Heh, I had a professor who would pretty much tell students they were wrong everytime they tried to correct him even when he knew they were right. They are currently the best professor I have had while at college, but maybe that's just because I can't stand those people who sit in the front row and get off on correcting the professor, or asking annoying questions that slow down the class. I think we all know that professors make mistakes, and maybe you just have a senile professor or something, but I'd say more likely when you correct a professor and they say something like "because god said so" what they are really saying is "stop being such a 5m@r+@$$".

 

[BucsMAN3K]

There is a point where common sense needs to be used.
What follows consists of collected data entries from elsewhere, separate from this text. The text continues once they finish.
import Literature.AnabelianGeometry.EtaleTheta.GalSectThm110iii
import Mathlib.GroupTheory.Index
import HarnessLib

/-!
# [EtTh] Thm. 1.10 (iii): the input (nX) «`Δ^tp_C ⊄ Π^tp_X`» ⟺ «`Ċ` is defined over the base field of `X`»

The X-level closers of Thm. 1.10 (iii) (`thm110iiiGalSect_of_Xlevel`, abc-iut-w5-d062 p442622, and its
`_twoTorsion` form p443938) take the input (nX) `¬ Ker(augC) ≤ Π^tp_X` for each cusp datum.  Print ([EtTh]
p. 27: `C := X/±1`, a hyperbolic orbicurve OVER `K`) says the augmentation of `Π^tp_C` has the SAME image
`G_K` as that of `Π^tp_X`.  This file proves the two are EQUIVALENT for the [GalSect] Def. 4.1 carrier
`MuTwoSetting.DotCCusp` (index `[Π^tp_C : Π^tp_X] = 2`, `ε_± ∉ Π^tp_X`):

* `DotCCusp.not_ker_augC_le_range_of_sameField` — (sf) `∀ g, ∃ h, augC g = aug h` ⇒ (nX);
* `DotCCusp.sameField_of_not_ker_augC_le_range` — (nX) ⇒ (sf);
* `DotCCusp.not_ker_augC_le_range_iff_sameField`.

So (nX) may be read as the printed clause «`C` is defined over `K`».  HONEST FRAMING: nothing printed is
asserted; typed ≠ proved; no side taken on [IUTchIII] Cor. 3.12, on which nothing here bears.
-/

namespace Literature.AnabelianGeometry.EtaleTheta

namespace MuTwoSetting.DotCCusp

variable {p : ℕ} [Fact p.Prime] {M : MuTwoSetting p} {εZ : M.GtpC} (C : M.DotCCusp εZ)

/-- **(sf) ⇒ (nX).**  If the augmentation of `Π^tp_C` takes values in the image `G_K` of that of `Π^tp_X`
(«`C` is defined over `K`», [EtTh] p. 27), then `Ker(augC) = Δ^tp_C` is NOT contained in `Π^tp_X`: the element
`ε_± · h⁻¹` (with `augC ε_± = aug h`) is geometric and outside `Π^tp_X`. [cite: MochizukiEtTh2009, Def 1.7 p.27] -/
theorem not_ker_augC_le_range_of_sameField (hsf : ∀ g : M.GtpC, ∃ h : M.PiTemp, C.augC g = M.aug h) :
    ¬ C.augC.ker ≤ M.inclX.range := by
  intro hle
  obtain ⟨h, hh⟩ := hsf M.epsPM
  have hmem : M.epsPM * (M.inclX h)⁻¹ ∈ C.augC.ker := by
    rw [MonoidHom.mem_ker, map_mul, map_inv, C.augC_inclX, hh, mul_inv_cancel]
  obtain ⟨y, hy⟩ := hle hmem
  exact M.epsPM_not_mem ⟨y * h, by rw [map_mul, hy, inv_mul_cancel_right]⟩

/-- **(nX) ⇒ (sf).**  Conversely, if `Δ^tp_C ⊄ Π^tp_X`, then (as `[Π^tp_C : Π^tp_X] = 2`) every element of
`Π^tp_C` is a geometric element times an element of `Π^tp_X`, so `augC` takes values in `aug(Π^tp_X) = G_K`.
[cite: MochizukiEtTh2009, Def 1.7 p.27] -/
theorem sameField_of_not_ker_augC_le_range (hnX : ¬ C.augC.ker ≤ M.inclX.range) (g : M.GtpC) :
    ∃ h : M.PiTemp, C.augC g = M.aug h := by
  by_cases hg : g ∈ M.inclX.range
  · obtain ⟨h, rfl⟩ := hg
    exact ⟨h, C.augC_inclX h⟩
  · obtain ⟨k, hk, hkX⟩ := Set.not_subset.mp hnX
    have hkg : k⁻¹ * g ∈ M.inclX.range := by
      rw [Subgroup.mul_mem_iff_of_index_two M.index_range_inclX, inv_mem_iff]
      exact ⟨fun h => absurd h hkX, fun h => absurd h hg⟩
    obtain ⟨h, hh⟩ := hkg
    refine ⟨h, ?_⟩
    rw [← C.augC_inclX, hh, map_mul, map_inv, (MonoidHom.mem_ker).mp hk, inv_one, one_mul]

/-- **(nX) ⟺ (sf)**: `Δ^tp_C ⊄ Π^tp_X` iff the augmentation of `Π^tp_C` has image `G_K`.
[cite: MochizukiEtTh2009, Def 1.7 p.27] -/
theorem not_ker_augC_le_range_iff_sameField :
    (¬ C.augC.ker ≤ M.inclX.range) ↔ ∀ g : M.GtpC, ∃ h : M.PiTemp, C.augC g = M.aug h :=
  ⟨C.sameField_of_not_ker_augC_le_range, C.not_ker_augC_le_range_of_sameField⟩

end MuTwoSetting.DotCCusp

end Literature.AnabelianGeometry.EtaleTheta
If your acceleration is 0, and stays 0, then yes, its a constant acceleration, and you have to understand this also means constant velocity. But Mr. Common Sense says, hey, it's just easier to label this as NO acceleration and constant velocity.

I'm sure the professor understands its a constant acceleration, but he want's to make sure people understand that no acceleration is occuring as well.

 

[Agman]

I seem to recall that if a derivative is 0 the one above is constant. For example if velocity is constant, lets say 60 and you take the derivative then a(t) = 0. So there is no acceleration it just means you have constant velocity not constant acceleration.

 

[itachi]

kinda taking on what pizza said..

given two functions, f and g.. with g equal to the derivative of f..
if f is constant, g is 0..
if f can not equal 0, then the constant factor in the integral of g can not equal 0..
if the constant factor can not equal 0.. how the hell do you show that x**2 is a solution to the integral of 2x, using the integral formula?

 

[BrownTown]

see, this is the problem with "Highly Technical", the issue is resolved in the first five posts, and then a bunch of other people come in and say the same thing.